Injection Molding worked example
Barrel Residence Time with barrel melt capacity of 130 g: a worked example
This worked example runs the barrel residence time numbers for a tougher week than the baseline: barrel melt capacity of 130 g instead of the typical 250 g. Calculate resin residence time in the barrel to check for thermal degradation risk, especially for heat-sensitive materials.
The inputs for this scenario
- Barrel melt capacity: 130 g (the input this scenario stresses; the baseline uses 250)
- Actual shot weight per cycle: 55 g (held at the documented default)
Working through the calculation
- The calculation starts from the formula this tool documents: Barrel shots = Barrel capacity / Shot weight.
- Ratio works out to 2.36 min at these inputs, and this is the headline figure for the scenario.
- Raw ratio works out to 2.36 value at these inputs.
- Conversion factor works out to 1 x at these inputs.
- Denominator works out to 55 value at these inputs.
How this compares with the baseline
- Against the tool's baseline example, where barrel melt capacity sits at 250 g and the headline result is 4.55 min, this scenario comes in 48% below the baseline at 2.36 min.
- Use it when selecting a machine for a part, qualifying a heat-sensitive resin, or diagnosing degradation defects like black specks, yellowing, or splay.
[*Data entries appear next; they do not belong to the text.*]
import Mathlib
import Literature.MathematicalPhysics.QuantumFieldTheory.Balaban1983to89.B16PostRGeom

/-!
# `Balaban1983to89.B16Stage3Regions` — [Balaban1989LargeFieldI] (1.10)–(1.12) p. 179, (1.73) p. 192 and the UNDEFINED
`Λ~` of [Balaban1989LargeFieldII] p. 375: the depth regions of the 𝐑-operation near the old domain `Ω_{k₀+1}`,
KERNEL-CHECKED as finite set algebra on `ℤᵈ` (cell `GAPS.md` row G-B16-04 (c); answers the ASKs of rows C-adv3-68 / C-adv3-69;
v1.2 §H: the p. 362 localization domain `X₀` vs `Λ`, `Λ~` — rows C-adv3-89 (C2), C-adv3-90 (q), C-b02g26-1)

CITATION HEADER (lean-in-tree rule 2026-08-18).  Sources: T. Bałaban, *Large field renormalization. I. The basic step of
the 𝐑 operation*, Commun. Math. Phys. **122**, 175–202 (1989) [Balaban1989LargeFieldI] (= [IV], cell paper B15; held
`paper:balaban1989-cmp122-large-field-i`, journal page = PDF page + 174; quotations read AS IMAGES on the x2 renders
`b2b-balaban-ref1/pages/1989-cmp122-large-field-I/…-p003/p005/p016/p017/p018-x2.png`) and *Large field renormalization.
II. Localization, exponentiation, and bounds for the 𝐑 operation*, Commun. Math. Phys. **122**, 355–392 (1989)
[Balaban1989LargeFieldII] (cell paper B16; held `paper:balaban1989-cmp122-large-field-ii`, journal page = PDF page + 354;
renders `…/1989-cmp122-large-field-II/…-p020/p021-x2.png`).  The layer operation `X~ⁿ` is the sup-metric cube layer of
[Balaban1987RG1] p. 257 as typed in `…B14DomainGeom` (`enl s n X`; unit pv02), with the supplements of `…B16PostRGeom`
(unit b02, gen 3; `box`, `enl_box`).  The margin hypothesis of §F is [Balaban1988Convergent] (= [III], cell paper B14)
(3.5) p. 265 in the typed form of `…B14DomainGeom.omega35_subset_compl_enl`.  The papers are manuscripts UNDER
ADJUDICATION by the audit cell `pub-balaban`: NOTHING printed in them is asserted here; every `theorem` below is finite
set algebra on `ℤᵈ`, proved without `sorry` and without new axioms.  NEW sibling module of unit `b2b-balaban-b02`
(gen 20); it imports `…B16PostRGeom` (→ `…B14DomainGeom`) and modifies nothing.

THE PRINTED TEXT (verbatim, first-hand).
* [IV] p. 177 [PDF 3]: (i) *"it is contained in a cube of the size 100 MR_k"*; (ii) *"in the preceding N renormalization
  steps no new large field regions were created inside this component, and the previous regions contained in it satisfy
  the condition (i) on the corresponding scales."*; then, as a separate sentence FOLLOWING items (i)–(ii): *"According to
  our rule of construction of the large field regions, for such a component all the regions connected with the last N
  steps are rectangular parallelepipeds."* (v1 carried the last sentence under the label (ii); relabelled in v1.1 — cell
  `GAPS.md` row C-pv02g20-5, DOCFIX D1.)
* [IV] p. 179 [PDF 5]: *"Let us recall that the domains Ω_j^{~n} are unions of L^{−(k−j)}MR_j-cubes of the lattice T_η.
  Take the smallest positive integer N₀ such, that L^{−N₀+1}MR_{k−N₀+1} = M. … Define
  Z″_k = (Z′_{k−N₀})^{~3} = (Ω^{~5}_{k−N₀+1})ᶜ ∩ Z,  Z″_{k−N₀+1} = (Z′_{k−N₀})^~ = (Ω^{~7}_{k−N₀+1})ᶜ ∩ Z,  (1.10)
  and complete these two sets to a sequence Z″_k, Z″_{k−1}, …, Z″_{k−N₀+2}, Z″_{k−N₀+1} in such a way that the
  complements of these sets form an admissible sequence of domains based on partitions into M-cubes in the corresponding
  scales. Thus Z″_k, Z″_k∖Z″_{k−1} are unions of M-cubes of the lattice T_η, and Z″ᶜ_k, Z″_{k−1} are separated by one
  layer of M-cubes. Similarly, Z″_{k−1}, Z″_{k−1}∖Z″_{k−2} are unions of L⁻¹M-cubes of this lattice, and Z″ᶜ_{k−1},
  Z″_{k−2} are separated by one layer of L⁻¹M-cubes, and so on. Next, define  Z″_j = (Ω_j^{~5})ᶜ ∩ Z for j = k − N₀,
  k − N₀ − 1, …, k − N + 1 = h + 1,  Z″_j = Z_j for j = h, h − 1, …, 1.  (1.11)  This is the new sequence of the large
  field regions. We define new domains Ω″_j by  Ω″_j = (Z″ᶜ_j ∩ Z) ∪ (Ω_j ∩ Zᶜ) for j = k, k − 1, …, h + 1,  Ω″_j = Ω_j
  for j = h, h − 1, …, 1.  (1.12)  The sequence {Ω″_j} is an admissible sequence"*.
* [IV] p. 190 [PDF 16], (1.64)(i): the bounds hold *"on (Ω″_m∖Ω″_{m+1}) ∩ X for m = 1, …, j − 1, and on
  (Ω″_j∖Ω_{k₀+1}) ∩ X for m = j"*; (ii) (1.66): *"on (Ω_m∖Ω_{m+1}) ∩ X for m = k₀ + 1, …, j − 1, j"*;  p. 191 [PDF 17]:
  *"For n = j − h = 0 the above space coincides with the space Ũ^c_k(X, α̃₀, α̃₁). They form a descending sequence for
  increasing n, if β and L₀ satisfy certain conditions, for example if β ≤ 1/4 and L₀² ≤ (1/3)L."*
* [IV] p. 192 [PDF 18]: *"The new large field region Z″_k is given by (1.10), i.e., Z″_k = (Ω^{~5}_{k₀+1})ᶜ ∩ Z, hence
  it is a union of M-cubes, by the definition of the index k₀, and it is a rectangular parallelepiped. Define
  Λ = (Ω^{~4}_{k₀+1})ᶜ ∩ Z.  (1.73)  This domain, obtained by adding one layer of M-cubes to Z″_k, is also a union of
  M-cubes, and by the condition (i) it is a rectangular parallelepiped contained in a cube of the size 100M. The domain Λ
  plays a fundamental role in the definition of the 𝐑-operation, it is the domain on which we integrate out all field
  variables."* (same page: *"the highest power appearing is k − k₀ = N₀. This number is defined by the equality
  L^{−N₀+1}R_{k−N₀+1} = 1"*).
* B16 p. 374 [PDF 20] (stage 3): *"we take the determining set 𝐁_k(Y₃) = 𝐁(Y₃) ∪ 𝐁_k, and the representation
  U_{k,Λ} = U(𝐁_k(Y₃), M·(U_{k,Λ})) = … (1.63)"*; p. 375 [PDF 21]: *"hence the regularity properties of the configuration
  (1.63) are almost the same, as the regularity properties of U(𝐁_k(Y₃), (M·(𝐔)⌈_{Λᶜ}, V_Λ^{(A)}(M^k(𝐔)))), which,
  considered on the domain (Λ~)ᶜ, are almost the same as these properties for the configuration U(𝐁_k(Y₃), M·(𝐔))"*,
  *"We obtain the final function of (𝐔, 𝐉), for which the regularity properties on the domain (Λ~)ᶜ are almost the same
  as for the configuration U(𝐁″_k(Y₁), M·(𝐔)). On the domain Λ~ the regularity properties are similar to the properties
  of the configuration U″_k"*, (1.65) *"(𝐔, 𝐉) ∈ Ũ^c_k(Y₄, α̃₀, α̃₁) → U⁰_k(𝐔, 𝐉) ∈ Ũ″^c_k(Y₁, α̃₀, α̃₁)"*, *"Let us
  recall that the last space above, the space of values for the function U⁰_k, is the space defined by (1.64)–(1.69) [IV]
  for n = N"*, and *"for which the regularity conditions on the crucial domain Ω″_{k₀+1}∖Ω_{k₀+1} are weaker than the
  regularity conditions for the new determining set"*.  B16 does not define `Λ~` separately: under the general
  convention of [I] p. 257 (`X~` = `X` plus one layer of cubes of its partition) it is `Λ` plus one layer of M-cubes — the
  LITERAL reading below with t = 1 — and the READING keeps the layer count `t` a parameter.

* B16 p. 357 [PDF 3]: (1.3) *"It is a minimum of the functional U → A(U), for U: U defined and regular on Z,
  M_{𝐁_k}(U) = M_{𝐁_k(Z)}(Q^{s*}_k V_k) on Z∖Λ"*, (1.4) *"⟨δA, J₀⟩ = 0 for all δA: Q_{𝐁_k(Z)}δA = 0 on Z∖Λ"*;
  p. 362 [PDF 8]: *"At first we localize the minimizer H″_{1,k,Z}. We construct the generalized random walk expansion for
  it, including Z ∩ Ω″~_{h+1} as one of the localization domains X, see Sect. C [13] for details. Other localization
  domains are the same as in that paper; they are based on the partitions into M₁-cubes in corresponding scales, and they
  intersect the domain (Ω″~_{h+1})ᶜ. The expansion has the form (3.107) [13], where X₀ = Z ∩ Ω″~_{h+1}, and the terms of
  the expansion satisfy (3.108) [13]. We consider them on the domain Ωᶜ_k ∩ Ω″_{h+1}."*; p. 363 [PDF 9]: *"The first term
  is equal to g_k⟨(1 − ζ₁)H″_{1,k,X₀}R(ū₀⁻¹)B, J₀⟩, and the function multiplying J₀ satisfies the condition
  Q_{𝐁_k(Z)}(1 − ζ₁)H″_{1,k,X₀}R(ū₀⁻¹)B = 0 on Z∖Λ."*; p. 364 [PDF 10]: *"It follows from the definition of the function
  H″_{1,k,X₀}, and from the fact that the support of the field B is contained in Λ. This condition is exactly the same as
  the condition for δA in (1.4), therefore the above term is equal to 0."* (renders `…-p003/p008/p009/p010-x2.png`, read
  AS IMAGES by unit b02, gen 26).  Only the LOCATION of the sets `Z∖Λ`, `X₀` is typed below (§H); nothing about the
  operators `H″_{1,k,·}`, the averaging conditions, or the inference of p. 364 is asserted.

READING (declared, not printed). One lattice `Pt d = ℤᵈ` and ONE cube family of side `s` = the M-cubes of the k-th step
(`X~ⁿ = enl s n X`); `Ω` = the old domain `Ω_{k₀+1}` (k₀ = k − N₀), `Z` = the large-field region of the 𝐑-operation. By
the printed choice of `N₀` (p. 179; p. 192: `L^{−N₀+1}R_{k−N₀+1} = 1`) the `L^{−(k−j)}MR_j`-cubes of the scale j = k₀+1
are exactly the M-cubes, so the two printed regions of (1.10), the region (1.73) and the enlargements `Ω^{~n}_{k₀+1}` live
in this one family; the COMPLETED intermediate regions `Z″_{k−1}, …, Z″_{k₀+2}` (finer cubes) and the regions (1.11) of
the scales j ≤ k₀ (their own cube families, side `s′` below) enter only as abstract sets with displayed hypotheses. `Λ~`
is carried under BOTH candidate readings, with the thickening `t` a parameter: LITERAL `lamT s t Ω Z = enl s t Λ` (the [I]
p. 257 convention is t = 1) and PATTERN `lamZ s t Ω Z = (Ω^{~(4−t)})ᶜ ∩ Z` (the shape of (1.10)/(1.73): one more depth
level); `lamT ∩ Z ⊆ lamZ` for every `t ≤ 4` (§C), and §§D–E locate every region under either reading. The margin
hypothesis `enl s 7 Ω ⊆ Ω′` of §F ("`Ω_{k₀+1}` lies at least 7 M-layers inside every older domain") is [III] (3.5) at the
step k₀ → k₀+1 (`…B14DomainGeom.omega35_subset_compl_enl`: `Ω_{k₀+1} ⊆ (Z_{k₀}^{~8})ᶜ`, eight `LMR_{k₀+1}`-layers of the
k₀-th step = eight M-layers of the k-th step by the definition of N₀ and [III] p. 264 *"compatible with all the previous
partitions"*, as quoted in the header of `…B14DomainGeom`) — derived here from that typed shape (`enl_subset_of_omega35`),
never asserted.

WHAT IS PROVED (all unconditional set algebra unless a hypothesis is displayed; `0 < s` only where layers are composed).
* §A layer cancellation `((Ω~ⁿ)ᶜ)~ᵗ ⊆ (Ω~⁽ⁿ⁻ᵗ⁾)ᶜ` for `t ≤ n` (`enl_compl_enl_subset`); `X~ⁿ` is a union of cubes.
* §B the depth regions `farZ s n Ω Z = (Ω~ⁿ)ᶜ ∩ Z`: `Z″_k = farZ 5`, `Z″_{k₀+1} = farZ 7` ((1.10)), `Λ = farZ 4` ((1.73));
  the tower `Z″_{k₀+1} ⊆ Z″_k ⊆ Λ ⊆ Ωᶜ ∩ Z`; `Z ∖ Λ = Z ∩ Ω~⁴`, `Z ∖ Z″_k = Z ∩ (Ω~⁴)~¹` (the precise content of *"obtained
  by adding one layer of M-cubes to Z″_k"*: one layer FEWER removed), `Λ ∖ Z″_k = Z ∩ (Ω~⁵ ∖ Ω~⁴)`, and `(Z″_k)~ ∩ Z ⊆ Λ`
  (an inclusion; §G shows it can be strict, so the display (1.73), not the gloss, is the definition).
* §C `Λ~`-clearance: for `t ≤ 4`, `lamT s t Ω Z ⊆ (Ω~⁽⁴⁻ᵗ⁾)ᶜ`, `lamT ∩ Z ⊆ lamZ`, and `lamT` is disjoint from every
  `Ω′ ⊆ Ω` (all the domains `Ω_m`, m ≥ k₀+1); in particular any thickening `t ≤ 3` keeps ONE clear M-layer between `Λ~`
  and `Ω_{k₀+1}` (`lamT_subset_compl_enl_one`) — the "≤ 3 M-layers suffices" clause of C-adv3-68 — and t = 1 keeps three.
* §D (1.12) as set algebra (`OmegaPP Z″ Ω′ Z = (Z″ᶜ ∩ Z) ∪ (Ω′ ∩ Zᶜ)`): its Z-side and Zᶜ-side, monotonicity, the SHELL
  identities `(Ω″_m ∖ Ω″_{m+1}) ∩ Z = (Z″_{m+1} ∖ Z″_m) ∩ Z` and `(Ω″_m ∖ Ω″_{m+1}) ∩ Zᶜ = (Ω_m ∖ Ω_{m+1}) ∩ Zᶜ`, the TOP
  CLAUSE of (1.64)(i) at n = N, `Ω″_k ∖ Ω_{k₀+1} = Z ∩ (Ω~⁵ ∖ Ω)` (given `Ω_k ⊆ Ω_{k₀+1}`), and p. 375's CRUCIAL DOMAIN
  `Ω″_{k₀+1} ∖ Ω_{k₀+1} = Z ∩ (Ω~⁷ ∖ Ω)`.
* §E LOCATION of the n = N regions relative to `Λ~`: the interior Z-shells lie inside `Z″_k ⊆ Λ` (hence inside `Λ~` for
  every t, under either reading) as soon as `Z″_{m+1} ⊆ Z″_k` (the printed admissibility of the completion); the top clause
  splits at depth `4 − t`: its part outside `lamZ` is `Z ∩ (Ω~⁽⁴⁻ᵗ⁾ ∖ Ω)`, its part inside is `Z ∩ (Ω~⁵ ∖ Ω~⁽⁴⁻ᵗ⁾)`
  (equalities for `lamZ`, the corresponding inclusions for `lamT`); the (1.66)-shells and the Zᶜ-side of (1.12) at scales
  ≥ k₀+1 lie in `Ω_{k₀+1}`, off `Λ~`; the literal `Λ~` leaves `Z` only into `Zᶜ ∖ Ω~⁽⁴⁻ᵗ⁾`.
* §F below k₀: from the (3.5)-shape `Ω ⊆ ((Λ₀ᶜ)~⁸)ᶜ` with `Λ₀ ⊆ Ω′`, `Ω~⁸ ⊆ Ω′` (`enl_subset_of_omega35`); from
  `Ω~⁷ ⊆ Ω′`, every (1.11)-type region `(Ω′^{~n})ᶜ ∩ Z` (ANY cube side `s′`) and `Ω′ᶜ ∩ Z` lie inside `Z″_{k₀+1} ⊆ Λ`.
* §G boxes and instances: for a parallelepiped `Ω = box s lo hi` the regions are explicit (`farZ_box`); a `d = 1`
  configuration exhibits all regions, the split of the top clause, the literal `Λ~` leaving `Z`, and the strictness of the
  p. 192 gloss read as "`Λ = (Z″_k)~ ∩ Z`".
* §H (v1.2) the p. 362 localization domain and the (1.3)/(1.4) constraint region relative to `Λ`, `Λ~`: `Z ∖ Λ ⊆ Ω″_k ∩ Z`
  (the constraint region of (1.3)/(1.4) lies in the TOP-LEVEL zone of the new sequence (1.12)); for every core `Z″ ⊆ Z″_k`
  (every `Z″_j`, j ≤ k, of the printed completion) `Z ∖ Λ ⊆ Ω″(Z″) ∩ Z`, so `X₀ = Z ∩ Ω″~_{h+1} ⊇ Z ∩ Ω″_{h+1} ⊇ Z ∖ Λ`;
  the `4 − t` M-layers `Z ∩ Ω~⁽⁴⁻ᵗ⁾` lie in `Z ∖ Λ` and OFF `Λ~` under both readings; hence no superset of `Ω″(Z″) ∩ Z`
  (`X₀`, `X̃₀⁵`, …) is contained in `Λ~` as soon as `Z ∩ Ω~⁽⁴⁻ᵗ⁾ ≠ ∅` (`not_subset_lamT_of_supset`,
  `not_subset_lamZ_of_supset`; d = 1 instance `X0_ex_not_subset_lamT`: the point 0 ∈ Ω ∩ Z lies in `X₀` and not in `Λ~`).
  This answers the question of cell row C-adv3-90 (menu (q)) *"does Z ∩ Ω″~_{h+1} sit ≥ 5 M₁-cubes inside Λ~"* in the
  NEGATIVE as set algebra (cell rows C-adv3-89 (C2), C-b02g26-1 entry O10 / (L-margin)).
  v1.3 adds the complementary identity behind cell row C-adv3-91's retyped decoration set
  `σ₀′ = {Δ : Δ ∩ (□₀ ∪ Λ~ ∪ X̃₀⁵) = ∅}`: for every `X₀` with `Ω″(Z″) ∩ Z ⊆ X₀ ⊆ Z` (core `Z″ ⊆ Z″_k`),
  `Λ ∪ X₀ = Z` (`Lam_union_eq_of_supset`), `Λ~ ∪ X₀ = Z` for the pattern `Λ~` (`lamZ_union_eq_of_supset`) and
  `Z ⊆ Λ~ ∪ X₀` for the literal one (`subset_lamT_union_of_supset`) — i.e. on the component `Z` the excluded set of
  `σ₀′` is all of `Z`: a cube is disjoint with `Λ~ ∪ X₀` only if it is disjoint with `Z` (`disjoint_Z_of_disjoint_union`).
WHAT IS *NOT* ASSERTED: which reading of `Λ~` B16 intends, or any value of `t`; that the completed regions exist or are
parallelepipeds; anything about fields, the spaces (1.64)–(1.69), the map (1.65) or the bounds — in particular NOT the
comparison of tolerances on these regions (cell rows C-adv3-66, C-adv3-68, C-adv3-69 — adv3's.  Value = the typed geometry the stage-3
discussion of G-B16-04 (c) rests on; NOT summit progress.  Companion rows: `GAPS.md` G-B16-04, C-adv3-66, C-adv3-68,
C-adv3-69, C-b02g20-1 (this module, v1), C-pv02g20-5 (independent LIGHT XREAD of v1), C-b02g21-1 (v1.1).

v1.1 (unit b2b-balaban-b02, gen 21; DOCSTRING-ONLY over v1 — every declaration, statement and proof byte-identical,
imports unchanged): (D1) the [IV] p. 177 item (ii) above now quotes the printed item (ii) and carries the
"rectangular parallelepipeds" sentence separately, as printed (render `…large-field-I-p003-x2.png` re-read as an image);
(I2) the docstring of `lamZ` records the `ℕ`-subtraction convention for `t > 4`.  Both from the XREAD certificate of
v1 (cell `GAPS.md` C-pv02g20-5); no Lean statement depended on either.
v1.2 (unit b2b-balaban-b02, gen 26; APPEND-ONLY over v1.1 — every v1.1 declaration, statement and proof byte-identical,
imports unchanged): the new section §H (six theorems, after §G) and the header quotations of [II] p. 357 / 362 / 363 / 364
above; companion cell row C-b02g26-1 ((M)-locus census of [II] §1).
v1.3 (same unit and gen; APPEND-ONLY over v1.2): four theorems at the end of §H (`Lam_union_eq_of_supset`,
`lamZ_union_eq_of_supset`, `subset_lamT_union_of_supset`, `disjoint_Z_of_disjoint_union`) and the header sentence naming
them; companion cell rows C-adv3-91 ((L-margin′), σ₀′), C-b02g26-1.
-/

namespace Literature.MathematicalPhysics.QuantumFieldTheory.Balaban1983to89.B16Stage3Regions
A result at this level usually justifies acting on the stressed input before touching anything else, because every other figure in the table is downstream of it.
Results at a glance
- Ratio: 2.36 min (headline result)
- Raw ratio: 2.36 value
- Conversion factor: 1 x
- Denominator: 55 value
Run it with your numbers
- To rerun this with your own numbers, open the live Barrel Residence Time calculator, set barrel melt capacity to your actual value, and adjust the remaining inputs to match your operation.
Last reviewed 2026-05-12.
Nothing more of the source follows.